- **BRIEF**
What lines of the data below hold the string "transitions"? Copy each one.

*** Opening of RECORDS SHOWN ***

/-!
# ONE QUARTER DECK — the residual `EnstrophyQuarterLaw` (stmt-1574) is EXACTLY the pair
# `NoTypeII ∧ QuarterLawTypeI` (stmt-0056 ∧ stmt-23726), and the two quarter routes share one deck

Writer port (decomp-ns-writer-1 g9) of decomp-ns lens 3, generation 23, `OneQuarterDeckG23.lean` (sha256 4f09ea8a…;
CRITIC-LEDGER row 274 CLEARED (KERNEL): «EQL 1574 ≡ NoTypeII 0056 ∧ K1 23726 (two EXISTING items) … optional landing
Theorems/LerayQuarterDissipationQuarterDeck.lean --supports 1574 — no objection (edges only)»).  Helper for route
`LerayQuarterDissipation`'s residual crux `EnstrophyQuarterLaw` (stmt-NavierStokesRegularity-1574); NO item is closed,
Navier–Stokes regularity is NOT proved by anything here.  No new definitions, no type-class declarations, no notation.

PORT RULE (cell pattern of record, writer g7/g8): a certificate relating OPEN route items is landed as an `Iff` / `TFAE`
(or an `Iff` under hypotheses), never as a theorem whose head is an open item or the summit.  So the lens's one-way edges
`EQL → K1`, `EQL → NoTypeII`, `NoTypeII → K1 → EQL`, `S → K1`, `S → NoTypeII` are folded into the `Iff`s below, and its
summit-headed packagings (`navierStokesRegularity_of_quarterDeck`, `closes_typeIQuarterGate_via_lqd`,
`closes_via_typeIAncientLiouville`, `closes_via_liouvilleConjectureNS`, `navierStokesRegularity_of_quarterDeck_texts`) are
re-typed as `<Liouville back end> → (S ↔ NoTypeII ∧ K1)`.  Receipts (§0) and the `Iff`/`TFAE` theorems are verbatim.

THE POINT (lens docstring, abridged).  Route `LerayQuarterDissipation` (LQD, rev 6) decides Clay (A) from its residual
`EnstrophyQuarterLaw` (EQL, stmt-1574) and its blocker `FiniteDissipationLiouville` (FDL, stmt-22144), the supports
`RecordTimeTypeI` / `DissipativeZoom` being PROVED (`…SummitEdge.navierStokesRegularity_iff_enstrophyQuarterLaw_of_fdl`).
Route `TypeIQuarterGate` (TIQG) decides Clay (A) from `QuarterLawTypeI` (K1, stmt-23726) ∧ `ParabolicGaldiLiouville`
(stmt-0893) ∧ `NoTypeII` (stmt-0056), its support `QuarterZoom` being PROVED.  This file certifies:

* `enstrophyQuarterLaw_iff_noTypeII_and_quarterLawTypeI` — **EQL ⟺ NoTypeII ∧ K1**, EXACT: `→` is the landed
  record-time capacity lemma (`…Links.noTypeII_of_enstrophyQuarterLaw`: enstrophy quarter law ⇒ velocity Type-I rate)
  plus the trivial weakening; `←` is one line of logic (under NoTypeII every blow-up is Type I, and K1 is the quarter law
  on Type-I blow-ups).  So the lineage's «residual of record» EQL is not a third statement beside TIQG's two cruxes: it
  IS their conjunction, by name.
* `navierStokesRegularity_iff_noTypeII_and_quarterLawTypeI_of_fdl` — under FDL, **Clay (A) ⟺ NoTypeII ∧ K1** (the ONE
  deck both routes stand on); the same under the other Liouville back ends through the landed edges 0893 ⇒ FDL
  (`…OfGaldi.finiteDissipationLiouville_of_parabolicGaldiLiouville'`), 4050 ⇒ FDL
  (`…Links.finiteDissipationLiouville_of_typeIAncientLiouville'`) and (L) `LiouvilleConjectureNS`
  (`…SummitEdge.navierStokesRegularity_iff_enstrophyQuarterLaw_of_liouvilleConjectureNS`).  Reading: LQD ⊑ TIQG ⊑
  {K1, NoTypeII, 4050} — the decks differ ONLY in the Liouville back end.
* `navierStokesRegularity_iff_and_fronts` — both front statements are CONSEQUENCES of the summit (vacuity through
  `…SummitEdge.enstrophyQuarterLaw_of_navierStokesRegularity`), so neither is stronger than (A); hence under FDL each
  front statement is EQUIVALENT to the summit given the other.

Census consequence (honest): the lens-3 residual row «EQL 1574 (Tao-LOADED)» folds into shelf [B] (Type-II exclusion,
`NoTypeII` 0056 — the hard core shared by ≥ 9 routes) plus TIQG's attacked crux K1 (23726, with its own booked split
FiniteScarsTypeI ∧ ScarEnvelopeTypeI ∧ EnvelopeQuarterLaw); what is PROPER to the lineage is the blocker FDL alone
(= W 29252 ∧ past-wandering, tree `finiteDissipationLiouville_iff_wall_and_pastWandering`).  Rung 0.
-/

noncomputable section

*** Close of RECORDS SHOWN ***
*** Opening of RECORDS SHOWN ***

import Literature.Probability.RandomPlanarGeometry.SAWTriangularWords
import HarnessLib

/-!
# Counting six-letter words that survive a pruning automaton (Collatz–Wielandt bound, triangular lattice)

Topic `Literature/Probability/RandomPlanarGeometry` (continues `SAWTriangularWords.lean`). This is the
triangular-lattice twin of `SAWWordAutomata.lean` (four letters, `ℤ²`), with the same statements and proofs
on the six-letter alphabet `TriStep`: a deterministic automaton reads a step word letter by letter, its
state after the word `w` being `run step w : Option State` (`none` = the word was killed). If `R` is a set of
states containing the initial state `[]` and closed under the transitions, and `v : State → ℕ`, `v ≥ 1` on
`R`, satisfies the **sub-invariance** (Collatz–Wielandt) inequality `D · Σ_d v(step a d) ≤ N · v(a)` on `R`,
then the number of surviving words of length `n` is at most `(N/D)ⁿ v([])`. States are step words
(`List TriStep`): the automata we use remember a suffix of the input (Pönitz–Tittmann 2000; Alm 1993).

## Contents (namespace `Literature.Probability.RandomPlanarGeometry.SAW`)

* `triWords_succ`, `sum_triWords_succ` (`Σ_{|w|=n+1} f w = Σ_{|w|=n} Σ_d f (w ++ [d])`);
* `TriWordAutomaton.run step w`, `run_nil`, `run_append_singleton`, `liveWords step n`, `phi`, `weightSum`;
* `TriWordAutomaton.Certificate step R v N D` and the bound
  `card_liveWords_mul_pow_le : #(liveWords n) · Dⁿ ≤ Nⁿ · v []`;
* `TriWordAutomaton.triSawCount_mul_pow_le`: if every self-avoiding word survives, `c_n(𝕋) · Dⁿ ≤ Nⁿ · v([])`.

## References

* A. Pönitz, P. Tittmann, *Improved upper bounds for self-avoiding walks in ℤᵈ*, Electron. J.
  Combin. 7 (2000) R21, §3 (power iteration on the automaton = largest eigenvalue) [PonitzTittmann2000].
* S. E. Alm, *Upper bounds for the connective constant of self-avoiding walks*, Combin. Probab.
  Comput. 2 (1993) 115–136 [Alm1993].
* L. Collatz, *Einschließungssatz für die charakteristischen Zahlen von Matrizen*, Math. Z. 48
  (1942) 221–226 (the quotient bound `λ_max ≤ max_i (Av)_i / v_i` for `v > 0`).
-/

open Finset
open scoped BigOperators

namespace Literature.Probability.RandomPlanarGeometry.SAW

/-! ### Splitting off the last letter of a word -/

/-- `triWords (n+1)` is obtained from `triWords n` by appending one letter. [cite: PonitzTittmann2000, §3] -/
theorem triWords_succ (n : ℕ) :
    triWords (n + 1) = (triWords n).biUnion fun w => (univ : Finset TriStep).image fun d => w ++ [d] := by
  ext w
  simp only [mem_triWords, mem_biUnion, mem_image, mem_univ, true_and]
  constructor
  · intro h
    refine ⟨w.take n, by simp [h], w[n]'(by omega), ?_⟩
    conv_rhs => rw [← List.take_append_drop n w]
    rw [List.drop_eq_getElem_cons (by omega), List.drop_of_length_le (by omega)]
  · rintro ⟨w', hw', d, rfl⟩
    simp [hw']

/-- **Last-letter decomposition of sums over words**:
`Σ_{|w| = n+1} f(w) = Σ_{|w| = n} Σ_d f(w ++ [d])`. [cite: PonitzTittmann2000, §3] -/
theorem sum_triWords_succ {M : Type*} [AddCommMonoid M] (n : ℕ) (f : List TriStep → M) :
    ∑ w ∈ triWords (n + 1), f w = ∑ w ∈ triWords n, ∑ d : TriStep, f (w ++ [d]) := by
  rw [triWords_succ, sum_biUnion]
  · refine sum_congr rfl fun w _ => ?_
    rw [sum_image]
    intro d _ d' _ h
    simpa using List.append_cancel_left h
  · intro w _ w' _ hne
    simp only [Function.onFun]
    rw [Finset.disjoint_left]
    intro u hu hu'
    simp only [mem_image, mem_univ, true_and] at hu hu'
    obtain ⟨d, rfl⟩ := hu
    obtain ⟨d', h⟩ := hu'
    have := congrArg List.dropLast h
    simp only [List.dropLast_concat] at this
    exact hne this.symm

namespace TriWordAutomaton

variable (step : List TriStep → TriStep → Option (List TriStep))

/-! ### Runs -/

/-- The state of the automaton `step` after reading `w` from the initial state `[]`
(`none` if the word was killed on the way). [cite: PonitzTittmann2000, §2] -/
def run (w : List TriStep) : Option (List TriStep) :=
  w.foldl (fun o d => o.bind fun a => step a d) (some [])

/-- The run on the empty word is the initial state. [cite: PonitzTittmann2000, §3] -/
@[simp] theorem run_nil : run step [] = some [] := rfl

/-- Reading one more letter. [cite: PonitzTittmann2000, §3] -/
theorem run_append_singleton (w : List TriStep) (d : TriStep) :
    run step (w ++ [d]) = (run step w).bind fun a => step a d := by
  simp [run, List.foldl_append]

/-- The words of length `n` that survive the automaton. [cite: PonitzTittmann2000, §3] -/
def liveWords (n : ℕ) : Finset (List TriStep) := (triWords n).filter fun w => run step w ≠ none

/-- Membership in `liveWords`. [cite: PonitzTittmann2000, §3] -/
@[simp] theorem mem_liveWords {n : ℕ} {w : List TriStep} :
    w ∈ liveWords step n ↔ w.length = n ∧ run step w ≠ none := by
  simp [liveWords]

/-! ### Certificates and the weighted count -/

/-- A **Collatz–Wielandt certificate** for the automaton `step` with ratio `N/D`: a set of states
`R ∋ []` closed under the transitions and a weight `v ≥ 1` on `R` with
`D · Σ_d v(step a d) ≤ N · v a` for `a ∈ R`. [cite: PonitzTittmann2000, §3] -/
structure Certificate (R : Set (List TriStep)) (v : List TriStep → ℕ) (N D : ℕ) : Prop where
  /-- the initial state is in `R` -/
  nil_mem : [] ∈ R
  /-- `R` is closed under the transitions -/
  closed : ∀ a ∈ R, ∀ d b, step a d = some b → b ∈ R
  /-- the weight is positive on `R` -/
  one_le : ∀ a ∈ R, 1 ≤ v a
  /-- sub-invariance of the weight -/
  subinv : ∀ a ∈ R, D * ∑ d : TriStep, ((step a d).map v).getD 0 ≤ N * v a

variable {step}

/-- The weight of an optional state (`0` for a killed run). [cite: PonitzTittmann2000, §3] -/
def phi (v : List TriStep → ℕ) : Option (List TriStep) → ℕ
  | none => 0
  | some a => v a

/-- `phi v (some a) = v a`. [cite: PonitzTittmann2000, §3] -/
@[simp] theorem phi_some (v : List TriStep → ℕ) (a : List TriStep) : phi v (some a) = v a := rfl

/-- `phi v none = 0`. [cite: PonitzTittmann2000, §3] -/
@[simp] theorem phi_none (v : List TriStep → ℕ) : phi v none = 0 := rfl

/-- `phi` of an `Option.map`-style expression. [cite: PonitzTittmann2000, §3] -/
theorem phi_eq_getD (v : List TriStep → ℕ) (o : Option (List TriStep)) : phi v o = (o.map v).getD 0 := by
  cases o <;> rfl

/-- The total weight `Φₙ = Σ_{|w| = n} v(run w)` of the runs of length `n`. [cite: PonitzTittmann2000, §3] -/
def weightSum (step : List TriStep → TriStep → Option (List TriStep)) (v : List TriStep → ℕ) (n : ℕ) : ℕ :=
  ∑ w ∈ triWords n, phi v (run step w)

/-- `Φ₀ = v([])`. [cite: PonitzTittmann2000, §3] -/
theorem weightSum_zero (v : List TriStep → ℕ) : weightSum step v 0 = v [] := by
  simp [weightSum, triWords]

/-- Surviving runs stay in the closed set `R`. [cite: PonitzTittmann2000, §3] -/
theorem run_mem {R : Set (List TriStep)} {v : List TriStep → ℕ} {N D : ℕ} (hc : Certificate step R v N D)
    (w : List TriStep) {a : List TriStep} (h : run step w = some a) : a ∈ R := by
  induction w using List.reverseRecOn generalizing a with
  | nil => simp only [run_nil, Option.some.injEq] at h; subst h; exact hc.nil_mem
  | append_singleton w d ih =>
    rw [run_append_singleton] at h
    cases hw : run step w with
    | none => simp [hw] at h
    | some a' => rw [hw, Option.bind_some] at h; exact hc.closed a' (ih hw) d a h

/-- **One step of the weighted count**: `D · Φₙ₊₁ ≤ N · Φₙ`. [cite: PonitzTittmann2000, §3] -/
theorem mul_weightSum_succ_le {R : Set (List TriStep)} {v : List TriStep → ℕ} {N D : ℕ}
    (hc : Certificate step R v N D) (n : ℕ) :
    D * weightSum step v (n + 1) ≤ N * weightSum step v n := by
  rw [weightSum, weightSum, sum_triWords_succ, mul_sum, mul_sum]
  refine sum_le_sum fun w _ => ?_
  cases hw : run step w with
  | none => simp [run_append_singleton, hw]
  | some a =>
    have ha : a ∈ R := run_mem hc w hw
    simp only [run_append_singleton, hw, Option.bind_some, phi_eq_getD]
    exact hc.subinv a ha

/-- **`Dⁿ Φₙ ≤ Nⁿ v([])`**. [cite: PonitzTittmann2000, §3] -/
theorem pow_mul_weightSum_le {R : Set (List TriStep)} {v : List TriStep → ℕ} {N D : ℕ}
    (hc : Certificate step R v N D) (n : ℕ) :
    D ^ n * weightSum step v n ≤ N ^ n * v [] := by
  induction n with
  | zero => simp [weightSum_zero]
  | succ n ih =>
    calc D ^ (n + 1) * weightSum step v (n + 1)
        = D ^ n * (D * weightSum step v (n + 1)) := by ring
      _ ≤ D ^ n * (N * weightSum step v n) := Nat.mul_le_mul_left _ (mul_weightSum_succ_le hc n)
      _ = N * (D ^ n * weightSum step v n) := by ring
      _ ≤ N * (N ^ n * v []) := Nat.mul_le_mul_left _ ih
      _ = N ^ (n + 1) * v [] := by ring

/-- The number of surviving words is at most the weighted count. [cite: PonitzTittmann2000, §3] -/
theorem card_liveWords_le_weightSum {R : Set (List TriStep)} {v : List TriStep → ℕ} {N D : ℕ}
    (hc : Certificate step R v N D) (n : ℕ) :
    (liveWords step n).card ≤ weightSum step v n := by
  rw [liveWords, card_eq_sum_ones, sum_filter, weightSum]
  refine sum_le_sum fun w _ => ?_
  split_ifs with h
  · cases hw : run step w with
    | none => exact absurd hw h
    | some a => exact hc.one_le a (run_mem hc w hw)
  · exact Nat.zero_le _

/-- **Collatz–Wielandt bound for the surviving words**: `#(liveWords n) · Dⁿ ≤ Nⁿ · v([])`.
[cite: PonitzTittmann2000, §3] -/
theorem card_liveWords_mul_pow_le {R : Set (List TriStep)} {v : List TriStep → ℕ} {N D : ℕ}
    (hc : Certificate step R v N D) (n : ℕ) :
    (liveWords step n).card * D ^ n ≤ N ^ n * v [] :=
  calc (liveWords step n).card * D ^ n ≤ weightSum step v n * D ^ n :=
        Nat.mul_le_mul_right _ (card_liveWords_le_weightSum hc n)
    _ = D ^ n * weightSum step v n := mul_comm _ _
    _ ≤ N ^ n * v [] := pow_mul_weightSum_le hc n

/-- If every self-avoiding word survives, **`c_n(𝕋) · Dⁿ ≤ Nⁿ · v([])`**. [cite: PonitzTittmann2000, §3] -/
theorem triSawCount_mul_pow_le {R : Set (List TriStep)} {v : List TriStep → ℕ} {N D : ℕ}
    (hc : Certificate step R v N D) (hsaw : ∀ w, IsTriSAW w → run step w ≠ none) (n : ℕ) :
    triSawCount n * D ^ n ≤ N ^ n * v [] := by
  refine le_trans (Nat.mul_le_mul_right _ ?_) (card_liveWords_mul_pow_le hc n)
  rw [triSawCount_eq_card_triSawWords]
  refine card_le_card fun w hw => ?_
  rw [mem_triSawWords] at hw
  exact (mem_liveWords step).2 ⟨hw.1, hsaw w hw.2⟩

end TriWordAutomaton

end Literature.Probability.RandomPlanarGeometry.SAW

*** Close of RECORDS SHOWN ***

- **TASK RESULT**
states containing the initial state `[]` and closed under the transitions, and `v : State → ℕ`, `v ≥ 1` on
`R ∋ []` closed under the transitions and a weight `v ≥ 1` on `R` with
  /-- `R` is closed under the transitions -/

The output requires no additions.